Go to the line that contains "rfl⟩ := Nat.exists_eq_add_of_le hML" and transcribe from there to the end of the entries, that line and the last one included.

Segment Start: Data for this exercise

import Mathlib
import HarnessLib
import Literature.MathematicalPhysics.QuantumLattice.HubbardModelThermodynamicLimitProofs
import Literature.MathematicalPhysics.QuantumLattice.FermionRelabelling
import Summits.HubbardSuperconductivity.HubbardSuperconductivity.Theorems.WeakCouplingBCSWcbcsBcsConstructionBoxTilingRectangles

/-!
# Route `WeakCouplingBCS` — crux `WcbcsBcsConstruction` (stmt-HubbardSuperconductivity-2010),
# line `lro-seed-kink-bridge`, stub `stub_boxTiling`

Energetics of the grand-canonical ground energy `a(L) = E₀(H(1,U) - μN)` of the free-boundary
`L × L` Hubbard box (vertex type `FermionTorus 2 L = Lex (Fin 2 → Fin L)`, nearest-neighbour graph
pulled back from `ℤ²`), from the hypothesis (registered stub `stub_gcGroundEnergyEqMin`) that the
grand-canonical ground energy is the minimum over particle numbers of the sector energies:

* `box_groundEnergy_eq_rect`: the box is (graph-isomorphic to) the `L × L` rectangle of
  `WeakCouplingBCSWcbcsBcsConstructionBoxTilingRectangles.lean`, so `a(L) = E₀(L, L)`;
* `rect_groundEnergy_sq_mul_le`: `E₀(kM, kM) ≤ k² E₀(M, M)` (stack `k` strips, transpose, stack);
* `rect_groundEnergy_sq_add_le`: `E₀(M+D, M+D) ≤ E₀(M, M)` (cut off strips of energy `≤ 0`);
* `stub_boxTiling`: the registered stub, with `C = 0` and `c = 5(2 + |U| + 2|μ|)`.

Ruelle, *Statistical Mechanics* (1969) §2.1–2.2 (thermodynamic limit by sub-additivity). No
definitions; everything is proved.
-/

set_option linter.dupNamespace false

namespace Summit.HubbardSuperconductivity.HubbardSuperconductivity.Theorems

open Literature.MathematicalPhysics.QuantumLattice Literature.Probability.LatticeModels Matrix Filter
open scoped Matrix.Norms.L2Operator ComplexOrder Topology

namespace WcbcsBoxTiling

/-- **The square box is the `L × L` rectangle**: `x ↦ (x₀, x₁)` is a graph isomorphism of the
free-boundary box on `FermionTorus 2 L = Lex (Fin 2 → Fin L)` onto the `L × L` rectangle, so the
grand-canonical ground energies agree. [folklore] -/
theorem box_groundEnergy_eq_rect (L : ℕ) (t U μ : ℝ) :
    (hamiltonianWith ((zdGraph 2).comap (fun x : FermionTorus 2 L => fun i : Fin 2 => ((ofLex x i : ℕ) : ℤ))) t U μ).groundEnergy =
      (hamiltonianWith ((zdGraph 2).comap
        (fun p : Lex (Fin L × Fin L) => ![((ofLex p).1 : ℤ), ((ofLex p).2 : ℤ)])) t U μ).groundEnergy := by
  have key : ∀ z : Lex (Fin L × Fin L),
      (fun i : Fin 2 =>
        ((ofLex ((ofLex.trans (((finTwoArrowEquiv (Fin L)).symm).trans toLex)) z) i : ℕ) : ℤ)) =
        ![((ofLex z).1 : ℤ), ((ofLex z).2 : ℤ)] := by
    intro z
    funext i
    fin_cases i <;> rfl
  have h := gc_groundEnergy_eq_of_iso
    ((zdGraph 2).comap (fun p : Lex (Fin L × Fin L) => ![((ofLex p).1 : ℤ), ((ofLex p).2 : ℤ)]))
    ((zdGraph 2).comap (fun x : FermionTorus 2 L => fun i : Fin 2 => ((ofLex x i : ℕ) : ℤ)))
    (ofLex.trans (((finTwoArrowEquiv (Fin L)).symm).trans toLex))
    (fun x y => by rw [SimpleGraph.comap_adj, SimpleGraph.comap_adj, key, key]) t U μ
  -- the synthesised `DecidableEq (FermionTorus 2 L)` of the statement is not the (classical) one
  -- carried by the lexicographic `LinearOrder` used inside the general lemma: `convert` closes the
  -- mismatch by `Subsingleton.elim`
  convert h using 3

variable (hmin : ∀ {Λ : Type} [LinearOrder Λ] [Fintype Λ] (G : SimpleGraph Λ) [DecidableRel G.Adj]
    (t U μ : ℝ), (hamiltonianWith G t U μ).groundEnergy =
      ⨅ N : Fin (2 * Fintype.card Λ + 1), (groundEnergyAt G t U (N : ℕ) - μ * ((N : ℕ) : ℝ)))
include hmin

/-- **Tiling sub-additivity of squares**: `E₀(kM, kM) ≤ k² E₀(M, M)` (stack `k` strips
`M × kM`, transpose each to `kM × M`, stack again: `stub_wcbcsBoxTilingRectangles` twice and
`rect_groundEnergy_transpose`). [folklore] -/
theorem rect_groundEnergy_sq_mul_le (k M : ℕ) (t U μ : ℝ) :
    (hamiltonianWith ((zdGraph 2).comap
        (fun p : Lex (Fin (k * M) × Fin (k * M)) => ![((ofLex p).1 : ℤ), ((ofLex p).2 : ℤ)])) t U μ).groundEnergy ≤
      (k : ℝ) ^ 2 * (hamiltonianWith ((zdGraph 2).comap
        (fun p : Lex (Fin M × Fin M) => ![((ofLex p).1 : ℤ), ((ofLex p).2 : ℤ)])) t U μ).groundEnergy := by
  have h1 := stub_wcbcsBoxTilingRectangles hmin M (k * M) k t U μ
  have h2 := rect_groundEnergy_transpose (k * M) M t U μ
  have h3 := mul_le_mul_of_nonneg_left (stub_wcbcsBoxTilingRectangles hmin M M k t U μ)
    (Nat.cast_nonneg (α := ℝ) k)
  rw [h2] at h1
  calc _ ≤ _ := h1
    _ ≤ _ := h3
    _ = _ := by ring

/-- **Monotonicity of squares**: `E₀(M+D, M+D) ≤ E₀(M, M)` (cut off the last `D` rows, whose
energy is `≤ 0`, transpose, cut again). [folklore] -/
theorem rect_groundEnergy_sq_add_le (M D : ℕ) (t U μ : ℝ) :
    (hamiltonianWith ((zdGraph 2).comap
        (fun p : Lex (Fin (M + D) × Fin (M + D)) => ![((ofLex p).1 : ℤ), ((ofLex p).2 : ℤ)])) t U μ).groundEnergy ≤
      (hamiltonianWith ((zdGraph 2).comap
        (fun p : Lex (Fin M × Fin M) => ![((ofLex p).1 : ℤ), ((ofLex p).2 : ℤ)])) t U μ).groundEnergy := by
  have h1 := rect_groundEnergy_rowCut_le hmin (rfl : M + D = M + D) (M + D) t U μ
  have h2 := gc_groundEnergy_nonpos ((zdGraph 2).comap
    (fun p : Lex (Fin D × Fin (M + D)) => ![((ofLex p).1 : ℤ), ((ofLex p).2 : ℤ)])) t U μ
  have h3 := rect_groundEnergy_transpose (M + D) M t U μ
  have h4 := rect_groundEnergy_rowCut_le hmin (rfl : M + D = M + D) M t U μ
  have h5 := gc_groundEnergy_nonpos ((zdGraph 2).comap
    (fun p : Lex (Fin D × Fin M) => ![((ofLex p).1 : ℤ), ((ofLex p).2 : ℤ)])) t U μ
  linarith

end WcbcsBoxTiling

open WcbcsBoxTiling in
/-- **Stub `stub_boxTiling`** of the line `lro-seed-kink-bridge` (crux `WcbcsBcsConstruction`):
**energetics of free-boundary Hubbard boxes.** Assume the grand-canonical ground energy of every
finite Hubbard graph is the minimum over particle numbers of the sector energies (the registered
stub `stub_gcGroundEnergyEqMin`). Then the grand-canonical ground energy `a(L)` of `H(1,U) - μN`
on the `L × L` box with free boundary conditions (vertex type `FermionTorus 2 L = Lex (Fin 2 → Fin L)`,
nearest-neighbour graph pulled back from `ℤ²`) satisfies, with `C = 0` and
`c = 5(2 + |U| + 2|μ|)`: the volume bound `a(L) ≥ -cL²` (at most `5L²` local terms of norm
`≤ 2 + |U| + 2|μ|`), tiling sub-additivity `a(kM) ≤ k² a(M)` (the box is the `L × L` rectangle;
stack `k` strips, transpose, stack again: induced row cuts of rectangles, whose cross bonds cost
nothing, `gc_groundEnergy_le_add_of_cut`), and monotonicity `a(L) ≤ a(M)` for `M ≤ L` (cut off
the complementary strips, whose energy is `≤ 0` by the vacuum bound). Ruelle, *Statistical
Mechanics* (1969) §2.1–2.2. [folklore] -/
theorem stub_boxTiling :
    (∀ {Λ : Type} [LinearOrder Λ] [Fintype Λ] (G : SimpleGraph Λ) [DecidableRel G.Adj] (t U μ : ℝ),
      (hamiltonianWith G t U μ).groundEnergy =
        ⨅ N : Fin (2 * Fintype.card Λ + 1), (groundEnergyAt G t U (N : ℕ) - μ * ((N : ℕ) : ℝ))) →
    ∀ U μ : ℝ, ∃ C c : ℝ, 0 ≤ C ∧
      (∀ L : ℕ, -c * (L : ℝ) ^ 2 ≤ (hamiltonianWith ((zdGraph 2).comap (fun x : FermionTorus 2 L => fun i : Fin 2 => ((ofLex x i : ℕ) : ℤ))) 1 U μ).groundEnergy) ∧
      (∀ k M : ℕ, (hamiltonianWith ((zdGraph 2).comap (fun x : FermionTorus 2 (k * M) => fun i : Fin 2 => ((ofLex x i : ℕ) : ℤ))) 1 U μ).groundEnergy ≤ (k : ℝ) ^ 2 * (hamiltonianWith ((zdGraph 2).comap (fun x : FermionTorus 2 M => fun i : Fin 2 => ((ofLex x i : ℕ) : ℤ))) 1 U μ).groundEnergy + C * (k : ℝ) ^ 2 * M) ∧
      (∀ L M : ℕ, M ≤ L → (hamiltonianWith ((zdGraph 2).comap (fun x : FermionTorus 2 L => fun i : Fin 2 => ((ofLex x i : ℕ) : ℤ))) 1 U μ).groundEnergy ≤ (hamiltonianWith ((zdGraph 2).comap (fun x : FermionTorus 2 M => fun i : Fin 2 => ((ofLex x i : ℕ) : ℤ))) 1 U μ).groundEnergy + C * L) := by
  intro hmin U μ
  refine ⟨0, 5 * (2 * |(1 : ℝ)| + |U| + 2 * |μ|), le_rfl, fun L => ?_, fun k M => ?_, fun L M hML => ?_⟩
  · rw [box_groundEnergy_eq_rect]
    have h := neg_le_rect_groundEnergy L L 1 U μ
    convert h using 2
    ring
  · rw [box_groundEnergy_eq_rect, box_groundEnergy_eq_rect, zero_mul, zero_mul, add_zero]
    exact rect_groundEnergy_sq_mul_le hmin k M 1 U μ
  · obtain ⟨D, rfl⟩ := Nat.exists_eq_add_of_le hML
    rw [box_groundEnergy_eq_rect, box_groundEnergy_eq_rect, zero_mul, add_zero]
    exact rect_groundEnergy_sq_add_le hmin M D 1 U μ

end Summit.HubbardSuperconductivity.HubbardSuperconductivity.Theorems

Segment End: Data for this exercise

Answer to the exercise –
  · obtain ⟨D, rfl⟩ := Nat.exists_eq_add_of_le hML
    rw [box_groundEnergy_eq_rect, box_groundEnergy_eq_rect, zero_mul, add_zero]
    exact rect_groundEnergy_sq_add_le hmin M D 1 U μ

end Summit.HubbardSuperconductivity.HubbardSuperconductivity.Theorems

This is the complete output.